[Libre-soc-dev] SVP64 parallel map-reduce idea

Sat Jun 12 00:31:50 BST 2021

---
crowd-funded eco-conscious hardware: https://www.crowdsupply.com/eoma68

On Sat, Jun 12, 2021 at 12:05 AM Jacob Lifshay <programmerjake at gmail.com>
wrote:

>
> nope -- remember there's 1 predicate bit for each whole subvector, not one
> per subvector element. so f32x4x64 needs 64 predicate bits, each bit
> predicates a whole f32x4 subvector.

the value - the temporary result - not the SPR.  i wasn't referring to
the predicate.  ah you thought i was.  ok.  right.  yes, that's solved
already: CR bits you can read on-the-fly, and for INT pred, well,
it's just one INT read.  which is tolerable.

A reduce over subvectors should produce
> a subvector as the result,

that's an additional separate option - reminder of the spec:
https://libre-soc.org/openpower/sv/svp64/

00 1 SVM CRM subvector reduce mode, SUBVL>1

we could get away with recalculating just the predicate bits -- that should
> be waay easier to do.
>

yes, and if progress has got past the first layer there's no need for
the predicate.  which, in turn, tells us that it should be possible to
have a re-entrant algorithm which reads only the bits of the predicate
as needed.

you may be somewhat behind on development, Jacob: even the
TestIssuer reads predicate bits in advance.  CRs shouldn't have
to, but Cesar found it easier to "accumulate" all CR bits into a
mask.  it has to be re-created every time on interrupt return,
horribly slow, but the code's clear and readable, which is more
important.

> there is a specific advantage of allowing the target (destination)
> > vector to be used as temporary storage: combined with a fixed
> > (predictable) algorithm there *might* be use-cases for the *whole*
> > temporary results rather than throwing them away.
> >
>
> yup! I can imagine how the temporary results are used to produce something
> like a prefix-sum.
>

yehyeh.  it gets particularly complex if the sources overlap, and... hmmm...
overlapping with the destination, that's... it gets complicated there.

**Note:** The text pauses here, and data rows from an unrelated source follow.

import Literature.MathematicalPhysics.QuantumFieldTheory.Balaban1983to89.B9MultiscaleSmoothPartitionY

/-!
# `Balaban1983to89.B9MultiscaleSmoothPartitionYLip` — THE MEMBER-UNIFORM SCALE-LIPSCHITZ BOUND of the multiscale smooth partition of unity `{ζ_y}` of
# `B9MultiscaleSmoothPartitionY`: `|ζ_y(z) − ζ_y(z′)| ≤ C_Lip(d, L)·|z − z′|_T ∕ L^{j(y)}` for ALL pairs of torus sites, and the two weighted forms
# (ξ-scale and η-scale pair weights) that are the `hLip` binder of `B11SectGSmoothCut.BlockNorm.ofSmoothPartition`

T. Bałaban, *Propagators for lattice gauge theories in a background field*, Commun. Math. Phys. **99** (1985) 389–434
[`Balaban1985BackgroundPropagators`, "B9"]; [4] = T. Bałaban, *Propagators and renormalization transformations for lattice gauge
theories. II*, Commun. Math. Phys. **96** (1984) 223–250 [`Balaban1984PropagatorsII`].

statement-level skeleton of published theorems with citation tags; proofs where landed; nothing here is a claim about the
Yang–Mills mass gap

THE PRINTED LOCI.  [B9] (3.43) p. 398: the cut-off cost *"(‖ζ‖^ξ_α + |ζ|)"* — the Hölder norm of `ζ` IN UNITS OF THE BLOCK SCALE `ξ = Lʲη` is `O(1)`, i.e.
`|ζ_y(x) − ζ_y(x′)| ≲ |x − x′| ∕ (Lʲη)`; [4] p. 247 after (2.134) (*"|∂h_□| ≤ O(1)(MLʲη)^{−1}"*), (2.51)–(2.52) p. 232.

WHAT THIS FILE PROVES (sorry-free; at a k-level index `i : KIdx`, notation of `B9MultiscaleSmoothPartitionY`: `tent`, `tot`, `zeta`, `rad`, `scl i y = L^{j(y)}`,
`|z − z′|_T = torusSupNorm (toKT i).NB (z.1 − z′.1)`):
* §1 THE ACTIVE INDEX BONDS AT A SITE `act i z = {y : tent i y z ≠ 0}`: per level `j′` at most `2(d+1)·7^{d+1}` (carrier multiplicity
  `B9CarrierBlockMultiplicity.card_sameCarrier_le_kIdx` × per-level packing `B6Geom246MultiLevelTorus.packT` within `3L^{j′}`), and only the levels `lev z − 1, lev z, lev z + 1`
  occur (`levY_window_of_tent_ne_zero`): ★ `card_act_le : #act i z ≤ C0 d := 6(d+1)·7^{d+1}`;
* §2 `|tot z − tot z′| ≤ Σ_{act z ∪ act z′} |tent_y z − tent_y z′|` and, when both sites sit in the two-level window about a level `j`,
  `≤ 2·C0·L²·|z − z′|_T ∕ Lʲ` (`abs_tot_sub_le_of_window`);
* §3 ★★ `abs_zeta_sub_le : |zeta i y z − zeta i y z′| ≤ CLip d ℓ · |z − z′|_T ∕ L^{j(y)}` for ALL `y, z, z′`, `CLip d ℓ := 1 + 2·C0 d·L²` (depends on `d, L`
  only — member-uniform): far pairs (`|z − z′|_T > L^{j(y)}`) by `0 ≤ ζ ≤ 1`; close pairs by the quotient rule
  `ζz − ζz′ = (tz − tz′)∕S + tz′·(S′ − S)∕(S·S′)` with `S, S′ ≥ 1`, the window at both sites, and §2;
* §4 the WEIGHTED FORMS (`0 ≤ ε ≤ 1`): ★ `xiWeight_mul_abs_zeta_sub_le` — `((|z−z′|_T ∕ L^{j(y)})^ε)⁻¹·|Δζ_y| ≤ CLip` (ξ-scale pair weight: `Λ := CLip`, `W := 1`) and
  ★ `scaledWeight_mul_abs_zeta_sub_le` — for any unit `n > 0` (print: `n = L^k = η⁻¹`, n06-d's `wS`): `((|z−z′|_T ∕ n)^ε)⁻¹·|Δζ_y| ≤ CLip·((L^{j(y)} ∕ n)^ε)⁻¹`
  (η-scale pair weight: `Λ := CLip`, `W y := (L^{j(y)}η)^{−ε}` — print's displayed block-scale power); both in the shape of the scale-covariant binder
  `hLip : N y x → P x x′ → w x x′·|ζ y x − ζ y x′| ≤ Λ·W y` of `B11SectGSmoothCut.BlockNorm.ofSmoothPartition` (no `N`∕`P` restriction is needed).
HONEST SCOPE.  Finite-lattice geometry of ONE k-level torus family at a time; the constants `C0 = 6(d+1)7^{d+1}`, `CLip = 1 + 2·C0·L²` are ours and not optimised;
nothing of [B9]∕[4] asserted; no pin of any certificate binder, no schema; COUNT-NEUTRAL; N06 NOT discharged; nothing continuum, nothing about the mass gap.  Cell
`pub-ymgap` (HUMAN RULING D-0062), Track A node N06 [B9], seat `pub-ymgap-dag-n06-l` (g20), 2026-08-28.
-/

noncomputable section

namespace Literature.MathematicalPhysics.QuantumFieldTheory.Balaban1983to89.B9MultiscaleSmoothPartitionYLip

open B4TorusKernel.MultiPeriod (torusSupNorm torusSupNorm_nonneg)
open B6MultiLevelTorusOperator (one_le_N0)
open B6Geom246MultiLevelBox (bset blkOf)
open B6Geom246MultiLevelTorus (posT packT)
open B6Ineq2142KLevelV1 (β lvl beta_level)
open B6KLevelCensusIndexV1 (KIdx)
open B9GeoLemma21KLevelV1 (one_le_k)
open B9CarrierBlockMultiplicity (card_sameCarrier_le_kIdx)
open B9MultiscaleSmoothPartitionY
open Node00 (SiteY IBondY BlkY toKT levY)

variable {d ℓ : ℕ} {hd : 1 ≤ d + 1} {hL : Odd (ℓ + 1) ∧ 1 < ℓ + 1} {b₀ b₁ : ℝ}

/-! ## §1 The active index bonds at a site and their number -/

section Count

variable (i : KIdx d ℓ hd hL b₀ b₁)

open Classical in
/-- the ACTIVE index bonds at a site: those whose tent does not vanish there. [cite: Balaban1984PropagatorsII, (2.52) p.232 (the finite overlap behind `κ`), dictionary] -/
def act (z : SiteY i) : Finset (IBondY i) := Finset.univ.filter fun y => tent i y z ≠ 0

/-- membership in the active set. [cite: Balaban1984PropagatorsII, (2.52) p.232, bookkeeping] -/
theorem mem_act {y : IBondY i} {z : SiteY i} : y ∈ act i z ↔ tent i y z ≠ 0 := by
  classical
  simp [act]

/-- the per-level ∕ three-level overlap constant `C0 = 3·(2(d+1))·7^{d+1}`. OURS. [cite: Balaban1984PropagatorsII, (2.52) p.232, dictionary] -/
def C0 (d : ℕ) : ℕ := 3 * (2 * (d + 1)) * 7 ^ (d + 1)

/-- ★ **ACTIVE BONDS OF ONE LEVEL**: at most `2(d+1)·7^{d+1}` index bonds of level `j` are active at a site — their carrier blocks are level-`j` blocks within torus
distance `3Lʲ` of the site (per-level packing `packT`: at most `7^{d+1}`), each carrying at most `2(d+1)` index bonds (`card_sameCarrier_le_kIdx`).
[cite: Balaban1984PropagatorsII, (2.58) p.233 (per-level packing), (2.142) p.248 («b ∈ Λ_j»)] -/
theorem card_act_level_le (z : SiteY i) (j : ℕ) :
    ((act i z).filter fun y => lvl i.hN i.D i.hk y = j).card ≤ 2 * (d + 1) * 7 ^ (d + 1) := by
  classical
  set A : Finset (IBondY i) := (act i z).filter fun y => lvl i.hN i.D i.hk y = j with hA
  set S : Finset (BlkY i) := A.image (β i.hN i.D i.hk) with hS
  have hmemA : ∀ {y}, y ∈ A → tent i y z ≠ 0 ∧ lvl i.hN i.D i.hk y = j := fun {y} hy => by
    have hy' := Finset.mem_filter.1 hy
    exact ⟨(mem_act i).1 hy'.1, hy'.2⟩
  -- fibres of `β` inside `A` have at most `2(d+1)` elements
  have hfib : A.card = ∑ s ∈ S, (A.filter fun y => β i.hN i.D i.hk y = s).card :=
    Finset.card_eq_sum_card_fiberwise fun y hy => by exact Finset.mem_coe.2 (Finset.mem_image_of_mem _ hy)
  have hfib_le : ∀ s ∈ S, (A.filter fun y => β i.hN i.D i.hk y = s).card ≤ 2 * (d + 1) := by
    intro s hs
    obtain ⟨y₀, -, rfl⟩ := Finset.mem_image.1 hs
    refine le_trans (Finset.card_le_card fun y hy => ?_) (card_sameCarrier_le_kIdx i y₀)
    exact Finset.mem_filter.2 ⟨Finset.mem_univ _, (Finset.mem_filter.1 hy).2⟩
  -- per-level packing of the carrier blocks within `3Lʲ` of the site
  have hLj : (0 : ℝ) < (((ℓ + 1) ^ j : ℕ) : ℝ) := by positivity
  have hpack := packT (D := (toKT i).D) j (pt i z) (3 * (((ℓ + 1) ^ j : ℕ) : ℝ)) S (by positivity) (by
    intro s hs
    obtain ⟨y, hy, rfl⟩ := Finset.mem_image.1 hs
    obtain ⟨hty, hly⟩ := hmemA hy
    refine ⟨by rw [beta_level i.hN i.D i.hk (one_le_k i) y, hly], ?_⟩
    have hr := rad_lt_three_of_tent_ne_zero i hty
    rw [rad, div_lt_iff₀ (scl_pos i y), scl, hly, dist_comm] at hr
    rw [Nat.cast_pow]
    exact hr.le)
  have h7 : (2 * (3 * (((ℓ + 1) ^ j : ℕ) : ℝ)) / (((ℓ + 1) ^ j : ℕ) : ℝ) + 1) ^ (d + 1) = ((7 ^ (d + 1) : ℕ) : ℝ) := by
    rw [show (2 : ℝ) * (3 * (((ℓ + 1) ^ j : ℕ) : ℝ)) / (((ℓ + 1) ^ j : ℕ) : ℝ) = 6 by field_simp; ring]; norm_num
  rw [h7] at hpack
  have hScard : S.card ≤ 7 ^ (d + 1) := by exact_mod_cast hpack
  calc A.card = ∑ s ∈ S, (A.filter fun y => β i.hN i.D i.hk y = s).card := hfib
    _ ≤ ∑ _s ∈ S, 2 * (d + 1) := Finset.sum_le_sum hfib_le
    _ = S.card * (2 * (d + 1)) := by rw [Finset.sum_const, smul_eq_mul]
    _ ≤ 7 ^ (d + 1) * (2 * (d + 1)) := Nat.mul_le_mul_right _ hScard
    _ = 2 * (d + 1) * 7 ^ (d + 1) := by ring

/-- ★ **THE NUMBER OF ACTIVE INDEX BONDS AT A SITE IS AT MOST `C0 = 6(d+1)·7^{d+1}`** (only the levels `lev z − 1`, `lev z`, `lev z + 1` are active, §3 of
`B9MultiscaleSmoothPartitionY`). [cite: Balaban1984PropagatorsII, (2.52) p.232 (finite overlap), (2.2) p.224] -/
theorem card_act_le (z : SiteY i) : (act i z).card ≤ C0 d := by
  classical
  set j := levY i z with hj
  have hsub : act i z ⊆ ((act i z).filter fun y => lvl i.hN i.D i.hk y = j - 1) ∪ ((act i z).filter fun y => lvl i.hN i.D i.hk y = j) ∪
      ((act i z).filter fun y => lvl i.hN i.D i.hk y = j + 1) := by
    intro y hy
    have hw := levY_window_of_tent_ne_zero i ((mem_act i).1 hy)
    rw [← hj] at hw
    simp only [Finset.mem_union, Finset.mem_filter, hy, true_and]
    omega
  calc (act i z).card ≤ _ := Finset.card_le_card hsub
    _ ≤ _ := (Finset.card_union_le _ _).trans (Nat.add_le_add_right (Finset.card_union_le _ _) _)
    _ ≤ 2 * (d + 1) * 7 ^ (d + 1) + 2 * (d + 1) * 7 ^ (d + 1) + 2 * (d + 1) * 7 ^ (d + 1) :=
        Nat.add_le_add (Nat.add_le_add (card_act_level_le i z _) (card_act_level_le i z _)) (card_act_level_le i z _)
    _ = C0 d := by unfold C0; ring

/-- the total tent mass is the sum over the active bonds. [cite: Balaban1984PropagatorsII, (2.51) p.232, bookkeeping] -/
theorem tot_eq_sum_act (z : SiteY i) : tot i z = ∑ y ∈ act i z, tent i y z := by
  classical
  rw [tot]
  symm
  refine Finset.sum_subset (Finset.subset_univ _) fun y _ hy => ?_
  by_contra h
  exact hy ((mem_act i).2 h)

end Count

/-! ## §2 The variation of the total tent mass between two sites -/

section Total

variable (i : KIdx d ℓ hd hL b₀ b₁)

/-- `|tot z − tot z′| ≤ Σ_{y ∈ act z ∪ act z′} |tent_y z − tent_y z′|` (bonds inactive at both sites contribute nothing). [cite: Balaban1984PropagatorsII, (2.52) p.232, bookkeeping] -/
theorem abs_tot_sub_le (z z' : SiteY i) :
    |tot i z - tot i z'| ≤ ∑ y ∈ act i z ∪ act i z', |tent i y z - tent i y z'| := by
  classical
  have h : tot i z - tot i z' = ∑ y ∈ act i z ∪ act i z', (tent i y z - tent i y z') := by
    rw [tot, tot, ← Finset.sum_sub_distrib]
    symm
    refine Finset.sum_subset (Finset.subset_univ _) fun y _ hy => ?_
    rw [Finset.mem_union, not_or, mem_act, mem_act, not_not, not_not] at hy
    rw [hy.1, hy.2, sub_zero]
  rw [h]
  exact Finset.abs_sum_le_sum_abs _ _

/-- a tent of level `≥ j − 2` is `(L² ∕ Lʲ)`-Lipschitz. [cite: Balaban1985BackgroundPropagators, (3.43) p.398 («‖ζ‖^ξ_α»), bookkeeping] -/
theorem abs_tent_sub_le_of_level {y : IBondY i} {j : ℕ} (hy : j ≤ lvl i.hN i.D i.hk y + 2) (z z' : SiteY i) :
    |tent i y z - tent i y z'| ≤ (((ℓ + 1 : ℕ) : ℝ)) ^ 2 * torusSupNorm (toKT i).NB (z.1 - z'.1) / (((ℓ + 1 : ℕ) : ℝ)) ^ j := by
  have hD : 0 ≤ torusSupNorm (toKT i).NB (z.1 - z'.1) := torusSupNorm_nonneg (fun μ => one_le_N0 (toKT i).hMh (toKT i).hP μ) _
  have hL1 : (1 : ℝ) ≤ ((ℓ + 1 : ℕ) : ℝ) := by exact_mod_cast Nat.succ_le_succ (Nat.zero_le ℓ)
  have hLj : (0 : ℝ) < (((ℓ + 1 : ℕ) : ℝ)) ^ j := by positivity
  refine (abs_tent_sub_le i y z z').trans ?_
  rw [div_le_div_iff₀ (scl_pos i y) hLj, scl]
  calc torusSupNorm (toKT i).NB (z.1 - z'.1) * (((ℓ + 1 : ℕ) : ℝ)) ^ j
      ≤ torusSupNorm (toKT i).NB (z.1 - z'.1) * (((ℓ + 1 : ℕ) : ℝ)) ^ (lvl i.hN i.D i.hk y + 2) :=
        mul_le_mul_of_nonneg_left (pow_le_pow_right₀ hL1 hy) hD
    _ = (((ℓ + 1 : ℕ) : ℝ)) ^ 2 * torusSupNorm (toKT i).NB (z.1 - z'.1) * (((ℓ + 1 : ℕ) : ℝ)) ^ (lvl i.hN i.D i.hk y) := by ring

for "standard" SVP64, Program Order is used to make iterative sums.
x[i+1] = y[i] + x[i] by issuing an instruction where destination overlaps
source.

but allowing the same thing for parallel reduce? can't get my head round it.

> >
> > if you read the sections on Reduce mode you'll see it's clearly
> > laid out, the ability to use the vector result for temporary
> > calculations.
> >
> yup! that's what the pseudo-code I wrote does.
>

ah, star.  it's quite late, i'm going to have to read it several times,
possibly even make it executable and print out some "results"
(plus indices) to get it fully.

l.